The Board of Directors of Iron Bridge unanimously recommends that you REJECT the Offer and DO NOT TENDER your common shares. To reject the Offer, simply TAKE NO ACTION.
Please read the accompanying Directors’ Circular in its entirety. It details the 17 principal reasons we believe Shareholders should REJECT Velvet’s low-premium Offer, and it provides the complete background to Velvet’s Offer, including significant facts that the Velvet circular omitted or mischaracterized.
If you have tendered your shares in error and wish to WITHDRAW, simply ask your broker or Evolution Proxy, Inc. (see contact information below) to assist you with this process.
Thank you for your consideration and for your support.
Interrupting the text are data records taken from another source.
import Mathlib
import Summits.NavierStokesRegularity.NavierStokesRegularity.Theorems.TypeIQuarterGateScarEnvelopeTypeIZoomDictionaryDefs
import Summits.NavierStokesRegularity.NavierStokesRegularity.Theorems.TypeIQuarterGateScarEnvelopeTypeIZoomDictionaryLemmas
import Summits.NavierStokesRegularity.NavierStokesRegularity.Theorems.TypeIQuarterGateScarEnvelopeTypeIZoomDictionaryPersistence

/-!
# Part F: the dictionary at every small satellite

Part F of the plate: reading the dictionary at EVERY small satellite by rescaling tangent flows (`RegPt`, `regPt_of_zoomIn`, …).

PROVENANCE: declaration texts VERBATIM from the HOME plates of the instrument seat nsreg-p3 (g24/g25, cell
`pub/ns-regularity-ideate`): `round-31/Tangent31prep.lean` v5 (sha16 `e5b8668e3a090216`; = ROUND-30 plate v10 + Part K) and,
for Part L, `round-32/Tangent32prep.lean` v6 (sha16 `6123f27718636121`);
the author cannot write under `Theorems/` (`perm.theorems-prover-only`); landed by the
LEAD-lineage prover ns-sz-p1 g5 on director-ns DIRECTOR-NS #218 (2), split into ≤ 400-line modules (the
plate's `def`s gathered in `TypeIQuarterGateScarEnvelopeTypeIZoomDictionaryDefs`), namespace
`Summit.NavierStokesRegularity.NavierStokesRegularity.Cruxes.ScarEnvelopeTypeI.ZoomDictionary` (the plate's `NsregP3.R30P`), `E3` spelled out, one-line docstrings
added where the plate had none.  `--supports stmt-NavierStokesRegularity-23843 --as helper`.

HONEST FRAMING: dictionary / census TOOLING for the crux `TypeIQuarterGate.ScarEnvelopeTypeI` (item 23843):
equivalences and normal forms, kernel-checked; NO open statement is proved — 23843, its parent
`QuarterLawTypeI` (23726), the route and Navier–Stokes regularity are OPEN; hard core evaded: none.
-/

-- the summit-side namespace repeats a component by design (single-conjunct summit, D-0017)
set_option linter.dupNamespace false

open MeasureTheory Set Metric Filter Topology
open scoped ENNReal

namespace Summit.NavierStokesRegularity.NavierStokesRegularity.Cruxes.ScarEnvelopeTypeI.ZoomDictionary

variable {u : ℝ → (EuclideanSpace ℝ (Fin 3)) → (EuclideanSpace ℝ (Fin 3))} {a : (EuclideanSpace ℝ (Fin 3))} {ν T : ℝ}

section UnitNormalisation

open Literature.Analysis.FluidPDE
variable {u : ℝ → (EuclideanSpace ℝ (Fin 3)) → (EuclideanSpace ℝ (Fin 3))} {p : ℝ → (EuclideanSpace ℝ (Fin 3)) → ℝ} {a : (EuclideanSpace ℝ (Fin 3))} {T : ℝ}

/-! ### Part F — reading the dictionary at EVERY small satellite (rescaling tangent flows)

The right-hand side of the dictionary tests tangent flows only at the final-time points
`(0, c₀⁻¹ y)`, `1 ≤ |y| ≤ e`.  Zooming a tangent flow IN by a factor `c ≤ 1` gives the tangent
flow along the scale sequence `c L` (`tangentU_zoomIn`), so the right-hand side is equivalent to
«every tangent flow is (essentially) regular at every final-time point `y'` with
`0 < |y'| ≤ e / c₀`» (`noSatellite_iff_small`). -/

/-- Zoomed pressures at the product scale. -/
theorem zoomP_mul (p : ℝ → (EuclideanSpace ℝ (Fin 3)) → ℝ) (a : (EuclideanSpace ℝ (Fin 3))) (T ℓ c s : ℝ) (x : (EuclideanSpace ℝ (Fin 3))) :
    zoomP p a T (c * ℓ) s x = c ^ 2 * zoomP p a T ℓ (c ^ 2 * s) (c • x) := by
  have h1 : T + (c * ℓ) ^ 2 * s = T + ℓ ^ 2 * (c ^ 2 * s) := by ring
  have h2 : a + (c * ℓ) • x = a + ℓ • (c • x) := by rw [smul_smul, mul_comm]
  unfold zoomP
  rw [h1, h2]
  ring

/-- Zoom at scale `cℓ` = parabolic rescaling by `c` of the zoom at scale `ℓ`. [folklore] -/
theorem zoom_scale_eq (c ℓ : ℝ) :
    zoom u a T (c * ℓ) = c • stPull (c ^ 2) c (0 : ℝ) (0 : (EuclideanSpace ℝ (Fin 3))) (zoom u a T ℓ) := by
  funext s y
  rw [zoom_mul, smul_stPull_apply, zero_add, zero_add]

/-- Pressure zoom at scale `cℓ` = parabolic rescaling by `c` (weight `c²`) of the pressure zoom at scale `ℓ`. [folklore] -/
theorem zoomP_scale_eq (c ℓ : ℝ) :
    zoomP p a T (c * ℓ) = c ^ 2 • stPull (c ^ 2) c (0 : ℝ) (0 : (EuclideanSpace ℝ (Fin 3))) (zoomP p a T ℓ) := by
  funext s y
  rw [zoomP_mul, smul_stPull_apply, zero_add, zero_add, smul_eq_mul]

/-- **Zooming a tangent flow in.** If `ū` is a tangent flow along the scales `L`, then for
`0 < c ≤ 1` the zoomed field `c ū(c² s, c y)` is a tangent flow along the scales `c L`. -/
theorem tangentU_zoomIn {c : ℝ} (hc0 : 0 < c) (hc1 : c ≤ 1) {L : ℕ → ℝ} {ū : ℝ → (EuclideanSpace ℝ (Fin 3)) → (EuclideanSpace ℝ (Fin 3))}
    (h : TangentU u p a T L ū) :
    TangentU u p a T (fun k => c * L k) (c • stPull (c ^ 2) c (0 : ℝ) (0 : (EuclideanSpace ℝ (Fin 3))) ū) := by
  obtain ⟨hpos, hlim, pbar, hR⟩ := h
  refine ⟨fun k => mul_pos hc0 (hpos k), ?_, c ^ 2 • stPull (c ^ 2) c (0 : ℝ) (0 : (EuclideanSpace ℝ (Fin 3))) pbar,
    ?_⟩
  · simpa using hlim.const_mul c
  intro R hR'
  have hcR : c * R ∈ Ioo (0 : ℝ) 1 :=
    ⟨mul_pos hc0 hR'.1, (mul_le_of_le_one_left hR'.1.le hc1).trans_lt hR'.2⟩
  obtain ⟨hIB, hM, hconv, hweak⟩ := hR (c * R) hcR
  have hdiv : c * R / c = R := mul_div_cancel_left₀ R hc0.ne'
  refine ⟨?_, ?_, ?_, ?_⟩
  · have h1 := hIB.zoomOut hc0
    rwa [hdiv] at h1
  · have h1 := (memLp_comp_zoom hc0 (by norm_num) (by norm_num) hM).const_smul c
    rw [hdiv] at h1
    have e : Function.uncurry (c • stPull (c ^ 2) c (0 : ℝ) (0 : (EuclideanSpace ℝ (Fin 3))) ū) =
        c • (Function.uncurry ū ∘ stAffine (c ^ 2) c (0 : ℝ) (0 : (EuclideanSpace ℝ (Fin 3)))) := by
      funext z; rfl
    rw [e]
    exact h1
  · have e : ∀ k, Function.uncurry (zoom u a T (c * L k)) -
        Function.uncurry (c • stPull (c ^ 2) c (0 : ℝ) (0 : (EuclideanSpace ℝ (Fin 3))) ū) =
        Function.uncurry (c • stPull (c ^ 2) c (0 : ℝ) (0 : (EuclideanSpace ℝ (Fin 3))) (zoom u a T (L k) - ū)) := by
      intro k
      funext z
      obtain ⟨s, y⟩ := z
      simp only [Pi.sub_apply, Function.uncurry_apply_pair, smul_stPull_apply, zoom_mul, zero_add,
        smul_sub]
    have hnorm : ∀ k, eLpNorm (Function.uncurry (zoom u a T (c * L k)) -
        Function.uncurry (c • stPull (c ^ 2) c (0 : ℝ) (0 : (EuclideanSpace ℝ (Fin 3))) ū)) 3
          (volume.restrict (parabolicCylinder R (0 : ℝ × (EuclideanSpace ℝ (Fin 3))))) =
        ‖c‖ₑ * (ENNReal.ofReal (c ^ 2 * c ^ 3)⁻¹) ^ (1 / (3 : ℝ≥0∞).toReal) *
          eLpNorm (Function.uncurry (zoom u a T (L k)) - Function.uncurry ū) 3
            (volume.restrict (parabolicCylinder (c * R) (0 : ℝ × (EuclideanSpace ℝ (Fin 3))))) := by
      intro k
      have h1 := eLpNorm_uncurry_zoom hc0 c (zoom u a T (L k) - ū) (c * R)
        (q := (3 : ℝ≥0∞)) (by norm_num) (by norm_num)
      rw [hdiv] at h1
      rw [e k, h1]
      rfl
    simp_rw [hnorm]
    have hcne : ‖c‖ₑ ≠ ⊤ := enorm_ne_top
    have hK : ‖c‖ₑ * (ENNReal.ofReal (c ^ 2 * c ^ 3)⁻¹) ^ (1 / (3 : ℝ≥0∞).toReal) ≠ ⊤ :=
      ENNReal.mul_ne_top hcne
        (ENNReal.rpow_ne_top_of_nonneg (by positivity) ENNReal.ofReal_ne_top)
    have h2 := ENNReal.Tendsto.const_mul hconv (Or.inr hK)
    simpa using h2
  · intro g hg
    set g' : ℝ × (EuclideanSpace ℝ (Fin 3)) → ℝ := fun w => g (stAffine (c⁻¹ ^ 2) c⁻¹ 0 (-(c⁻¹ • (0 : (EuclideanSpace ℝ (Fin 3))))) w)
      with hg'def
    have hg' : MemLp g' 3 (volume.restrict (parabolicCylinder (c * R) (0 : ℝ × (EuclideanSpace ℝ (Fin 3))))) := by
      have h1 := memLp_comp_zoomAt_inv hc0 (0 : (EuclideanSpace ℝ (Fin 3))) hg
      rwa [Prod.mk_zero_zero] at h1
    have hgg : ∀ w, g w = g' (stAffine (c ^ 2) c 0 0 w) := fun w =>
      (congrArg g (stAffine_inv_comp hc0.ne' 0 w)).symm
    have key : ∀ π : ℝ → (EuclideanSpace ℝ (Fin 3)) → ℝ,
        ∫ w in parabolicCylinder R (0 : ℝ × (EuclideanSpace ℝ (Fin 3))),
            (c ^ 2 • stPull (c ^ 2) c (0 : ℝ) (0 : (EuclideanSpace ℝ (Fin 3))) π) w.1 w.2 * g w =
          c ^ 2 * (c ^ 2 * c ^ 3)⁻¹ *
            ∫ w in parabolicCylinder (c * R) (0 : ℝ × (EuclideanSpace ℝ (Fin 3))), π w.1 w.2 * g' w := by
      intro π
      have h1 := setIntegral_zoom_pressure_mul hc0 (c ^ 2) π g' (c * R)
      rw [hdiv] at h1
      rw [← h1]
      refine setIntegral_congr_fun (isOpen_parabolicCylinder _ _).measurableSet fun w _ => ?_
      rw [hgg w]
    simp_rw [zoomP_scale_eq, key]
    exact (hweak g' hg').const_mul _

/-- `RegU ū y` is `RegPt ū (c₀⁻¹ • y)` (definitional). [folklore] -/
theorem regU_iff_regPt {ū : ℝ → (EuclideanSpace ℝ (Fin 3)) → (EuclideanSpace ℝ (Fin 3))} {y : (EuclideanSpace ℝ (Fin 3))} : RegU ū y ↔ RegPt ū (c₀⁻¹ • y) := Iff.rfl

/-- Regularity transports back along the zoom: if `c ū(c² s, c y)` is regular at `(0, c⁻¹ y')`
then `ū` is regular at `(0, y')`. -/
theorem regPt_of_zoomIn {c : ℝ} (hc0 : 0 < c) {ū : ℝ → (EuclideanSpace ℝ (Fin 3)) → (EuclideanSpace ℝ (Fin 3))} {y' : (EuclideanSpace ℝ (Fin 3))}
    (h : RegPt (c • stPull (c ^ 2) c (0 : ℝ) (0 : (EuclideanSpace ℝ (Fin 3))) ū) (c⁻¹ • y')) : RegPt ū y' := by
  obtain ⟨r, hr, M, hM⟩ := h
  refine ⟨c * r, mul_pos hc0 hr, c⁻¹ * M, ?_⟩
  have hpre : stAffine (c ^ 2) c 0 0 ⁻¹' parabolicCylinder (c * r) ((0 : ℝ), y') =
      parabolicCylinder r ((0 : ℝ), c⁻¹ • y') := by
    have h1 := LocalTypeIScaling.stAffine_preimage_parabolicCylinder hc0 (0 : ℝ) (0 : (EuclideanSpace ℝ (Fin 3))) r
      ((0 : ℝ), c⁻¹ • y')
    have e : stAffine (c ^ 2) c 0 0 ((0 : ℝ), c⁻¹ • y') = ((0 : ℝ), y') := by
      rw [stAffine_apply, mul_zero, zero_add, zero_add, smul_smul, mul_inv_cancel₀ hc0.ne',
        one_smul]
    rwa [e] at h1
  apply ae_restrict_of_ae_restrict_preimage_stAffine (pow_pos hc0 2) hc0 (0 : ℝ) (0 : (EuclideanSpace ℝ (Fin 3)))
  rw [hpre]
  filter_upwards [hM] with z hz
  rw [smul_stPull_apply, norm_smul, Real.norm_of_nonneg hc0.le, zero_add, zero_add] at hz
  obtain ⟨s, y⟩ := z
  rw [stAffine_apply]
  dsimp only
  rw [zero_add, zero_add, le_inv_mul_iff₀ hc0]
  exact hz

/-- **No small satellites.** The right-hand side of the dictionary excludes satellites at every
final-time point `y'` with `0 < |y'| ≤ e / c₀`, for every tangent flow. -/
theorem regPt_of_noSatellite
    (h : ∀ L ū, TangentU u p a T L ū → ∀ y ∈ unitAnn, RegU ū y)
    {L : ℕ → ℝ} {ū : ℝ → (EuclideanSpace ℝ (Fin 3)) → (EuclideanSpace ℝ (Fin 3))} (ht : TangentU u p a T L ū) {y' : (EuclideanSpace ℝ (Fin 3))} (hy0 : y' ≠ 0)
    (hy1 : ‖y'‖ ≤ Real.exp 1 / c₀) : RegPt ū y' := by
  have hc₀ : 0 < c₀ := c₀_pos
  have hn : 0 < ‖y'‖ := norm_pos_iff.2 hy0
  have he : 0 < Real.exp 1 := Real.exp_pos 1
  set c : ℝ := c₀ * ‖y'‖ / Real.exp 1 with hc
  have hc0 : 0 < c := by positivity
  have hc1 : c ≤ 1 := by
    rw [hc, div_le_one he]
    calc c₀ * ‖y'‖ ≤ c₀ * (Real.exp 1 / c₀) := mul_le_mul_of_nonneg_left hy1 hc₀.le
      _ = Real.exp 1 := mul_div_cancel₀ _ hc₀.ne'
  set y : (EuclideanSpace ℝ (Fin 3)) := (Real.exp 1 / ‖y'‖) • y' with hy
  have hyA : y ∈ unitAnn := by
    show ‖y‖ ∈ Icc 1 (Real.exp 1)
    rw [hy, norm_smul, Real.norm_of_nonneg (by positivity), div_mul_cancel₀ _ hn.ne']
    exact ⟨Real.one_le_exp zero_le_one, le_rfl⟩
  have hreg := h _ _ (tangentU_zoomIn hc0 hc1 ht) y hyA
  have e : c₀⁻¹ • y = c⁻¹ • y' := by
    rw [hy, smul_smul, hc]
    congr 1
    field_simp
  refine regPt_of_zoomIn hc0 ?_
  rw [← e]
  exact hreg

/-- The right-hand side of the dictionary, read at every small satellite. -/
theorem noSatellite_iff_small :
    (∀ L ū, TangentU u p a T L ū → ∀ y ∈ unitAnn, RegU ū y) ↔
      ∀ L ū, TangentU u p a T L ū → ∀ y' : (EuclideanSpace ℝ (Fin 3)), y' ≠ 0 → ‖y'‖ ≤ Real.exp 1 / c₀ → RegPt ū y' := by
  refine ⟨fun h L ū ht y' hy0 hy1 => regPt_of_noSatellite h ht hy0 hy1, fun h L ū ht y hy => ?_⟩
  have hc₀ : 0 < c₀ := c₀_pos
  have hy1 : (1 : ℝ) ≤ ‖y‖ := hy.1
  refine h L ū ht (c₀⁻¹ • y) ?_ ?_
  · rw [smul_ne_zero_iff]
    exact ⟨inv_ne_zero hc₀.ne', fun h0 => by rw [h0, norm_zero] at hy1; exact absurd hy1 (by norm_num)⟩
  · rw [norm_smul, Real.norm_of_nonneg (inv_nonneg.2 hc₀.le), inv_mul_eq_div]
    exact div_le_div_of_nonneg_right hy.2 hc₀.le

/-- **SD, read at every small satellite** (ν = 1): the annular cubic slice budget at `a` holds
iff every tangent flow at `(a, T)` is essentially bounded near every final-time point `(0, y')`,
`0 < |y'| ≤ e / c₀`. -/
theorem budgetAt_iff_noSmallSatellite (hT : 0 < T)
    (hcont : ContinuousOn (Function.uncurry u) (Ioo 0 T ×ˢ univ))
    (hTI : IsTypeIBlowup u T) (hZ : ZoomsInBall u p a T) (hB : ZoomsBddU u p a T) :
    BudgetAt 1 T u a ↔ ∀ L ū, TangentU u p a T L ū →
      ∀ y' : (EuclideanSpace ℝ (Fin 3)), y' ≠ 0 → ‖y'‖ ≤ Real.exp 1 / c₀ → RegPt ū y' :=
  (dictionaryU' hT hcont hTI hZ hB).trans noSatellite_iff_small

-- negative control (must FAIL if uncommented): the outer bound cannot be dropped for free
-- example (h : ∀ L ū, TangentU u p a T L ū → ∀ y ∈ unitAnn, RegU ū y) {L ū}
--     (ht : TangentU u p a T L ū) {y' : E3} (hy0 : y' ≠ 0) : RegPt ū y' :=
--   regPt_of_noSatellite h ht hy0 le_rfl

end UnitNormalisation

end Summit.NavierStokesRegularity.NavierStokesRegularity.Cruxes.ScarEnvelopeTypeI.ZoomDictionary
|“Josh Young”||“Rob Colcleugh”|
|Josh Young||Rob Colcleugh|
|Chairman of the Board||Chief Executive Officer|
|Iron Bridge Resources Inc.||Iron Bridge Resources Inc.|
How to Withdraw Tendered Common Shares
To reject the unsolicited Offer, you should do nothing. Shareholders who have already tendered their Common Shares to the unsolicited Offer can withdraw them at any time before they have been taken up and accepted for payment by Velvet Energy. Shareholders holding shares through a dealer, broker or other nominee should contact such dealer, broker or nominee to withdraw their Iron Bridge Common Shares.
Cormark Securities Inc. is acting as financial advisor to the Company, Torys LLP as legal advisor, Evolution Proxy as information agent, and Gagnier Communications as strategic communications advisor.
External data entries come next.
/-!
# Route `AlignedTransportAtTwo`, crux C1 `MainConjectureTransportAlignedAtTwo` (stmt-BirchSwinnertonDyer-22296), line `birth` —
# the BOTH-ADDITIVE twist leg, part 3 (CONGRUENCE): `L₂(f,α,χ) ≡ u·L₂(f,α)·∏_{v∈S₀}𝒫_v (mod 2Λ)` at a tame level `ℓ·m` through an
# ADDITIVE prime `ℓ` of the curve (`ℓ² ∣ N`), for an even quadratic `χ` non-trivial on the units `≡ 1 (mod ℓ)`

HONEST FRAMING (cell `bsd-f1-sign2`, lead seat `bsd-line-att-p1` g8). BSD is NOT proved; C1 is NOT closed. THEOREMS ONLY; nothing asserted;
`--supports stmt-BirchSwinnertonDyer-22296 --as helper`. Parts 1–2: `…BothAddSymbol`, `…BothAddMeasure`.

* §1 `exists_iwasawa_padicLFunctionTame_one_congr_two_anyPlaces` — the DEPLETION half at an arbitrary finite set `S₀` of odd places (good,
  multiplicative OR ADDITIVE): `L₂(f,α,𝟙_m) = G₁ ∈ Λ`, `G₁ ≡ u·L_W·∏𝒫_v (mod 2)`; at an additive place `a_ℓ = 0`, Matsuno's factor is the unit
  `−(1+T)^{f_ℓ}` and `𝒫_v = 1` (the tree's `…_sqfreeAt` theorem with its additive branch added; the level-change identity
  `iwasawaToPowerSeries_prod_tameEulerFactor_mul_sqfreeAt` already allows every `ℓ ∣ N`).
* §2 `norm_padicLRiemannSumTame_sub_one_le_bothAddv`, `exists_iwasawa_pair_map_toZMod_eq_two_bothAddv` — the CHARACTER half at level `ℓm`:
  the `(χ − 𝟙)`-isotypic cell estimate of part 2, doubled over `Δ = {±1}`, bounds the Riemann-sum differences by `½`; with `L₂(f,α,𝟙_{ℓm}) ∈ Λ`
  this puts `L₂(f,α,χ)` in `Λ` and congruent to it mod `2`.
* §3 `exists_iwasawa_padicLFunctionTame_congr_two_bothAddv` — both halves: `L₂(f,α,χ) ≡ u·L₂(f,α)·∏_{v∈S₀}𝒫_v (mod 2Λ)`.

References: [Matsuno2000] Lemmas 3.2–3.3, proof of Thm. 3.1; [GreenbergVatsal2000] §1 (8), §2 Prop. (2.4); [MazurTateTeitelbaum1986Invent] §I.10–I.13.
-/

set_option autoImplicit false
set_option linter.dupNamespace false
This press release contains forward-looking statements and forward-looking information within the meaning of applicable securities laws. The use of any of the words “expect”, “anticipate”, “continue”, “estimate”, “may”, “will”, “project”, “should”, “believe”, “plans”, “intends” and similar expressions are intended to identify forward-looking information or statements. More particularly and without limitation, this press release contains forward-looking statements and information relating to the unsolicited takeover bid from Velvet and Iron Bridge’s recommendation to shareholders to reject such bid, and the potential emergence of any white knight or strategic capital partner, or than any such white knight or strategic capital partner will make a proposal on terms that are favourable to Shareholders, or at all, the future development plans of Iron Bridge, the future performance of Iron Bridge and potential shareholder returns. These forward-looking statements and information are based on certain key expectations and assumptions made by Iron Bridge. Although Iron Bridge believes that the expectations and assumptions on which such forward-looking statements and information are based are reasonable, undue reliance should not be placed on the forward-looking statements and information as Iron Bridge cannot give any assurance that they will prove to be correct. Since forward-looking statements and information address future events and conditions, by their very nature they involve inherent risks and uncertainties, actual results could differ materially from those currently anticipated due to a number of factors and risks.
For additional information on risks and uncertainties, see the Company’s annual information form for the year ended December 31, 2017 (“AIF”) and most recently filed quarterly management’s discussion & analysis (“MD&A”), which are available on SEDAR at www.sedar.com. The risk factors identified in the AIF and MD&A are not intended to represent a complete list of factors that could affect the Company.